Start of Block
import Summits.Ventures.PackingBounds.ThreePointCert.T23Agg1

/-!
# Tammes θ(23) ≤ arccos(7103/10000) (A(3, 7103/10000) ≤ 22): kernel validation of Gram block R2 (chunks 1–1 of 1)

Framing: lottery ticket; floor = certified bounds/negative ranges. Venture `PackingBounds` (cell
`pub-packcert`), three-point SDP family. Integer data of a feasible point of the Bachoc–Vallentin
semidefinite program (n = 3, s = 7103/10000, degree d = 10, Bachoc–Vallentin
multiplier set = cell mode sym2), derived by `cert2lean_s2.py` (sdp gen 5 fork of cert2lean_lp.py) from the exact rational certificate
`sdp-n3-d10-s7103-10000-sym2f-lpclient-v1.json` of the cell (exact verifier #1 + verifier #2 of the other seat), in the units of the kernel
checker `ThreePointCert.Check` + `CheckSym2` (soundness `card_le_of_cert3S2`); Gram factors offset-encoded for the
Kronecker-packed chunk validation `ThreePointCert.CheckKron` (emitter `emitleanS2.py` = lp gen 3 emitleanK.py). Generated file: plain
lists of integers / monomials.
-/

namespace Summit.Ventures.PackingBounds.ThreePointCert.T23

open Literature.Geometry.DiscreteGeometry Literature.Geometry.DiscreteGeometry.PolyCert PolyCert.SPoly

set_option maxRecDepth 100000 in
set_option maxHeartbeats 0 in
/-- Block `R2`: rows from 0 (T23.gR2K.z.length rows) of `zᵀ(LLᵀ)z` added to `[]` give `eR2` (kernel, Kronecker-packed chunk check). -/
theorem okR2_1 : chunkOKK T23.gR2K 0 T23.gR2K.z.length [] T23.eR2 = true := by
  decide +kernel

end Summit.Ventures.PackingBounds.ThreePointCert.T23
End of Block
Your goal:
Set the lines down exactly as they stand, beginning at the one that contains "set_option maxRecDepth 100000 in" and stopping after the last line of the entries above.

Solution to the exercise:
set_option maxRecDepth 100000 in
set_option maxHeartbeats 0 in
/-- Block `R2`: rows from 0 (T23.gR2K.z.length rows) of `zᵀ(LLᵀ)z` added to `[]` give `eR2` (kernel, Kronecker-packed chunk check). -/
theorem okR2_1 : chunkOKK T23.gR2K 0 T23.gR2K.z.length [] T23.eR2 = true := by
  decide +kernel

end Summit.Ventures.PackingBounds.ThreePointCert.T23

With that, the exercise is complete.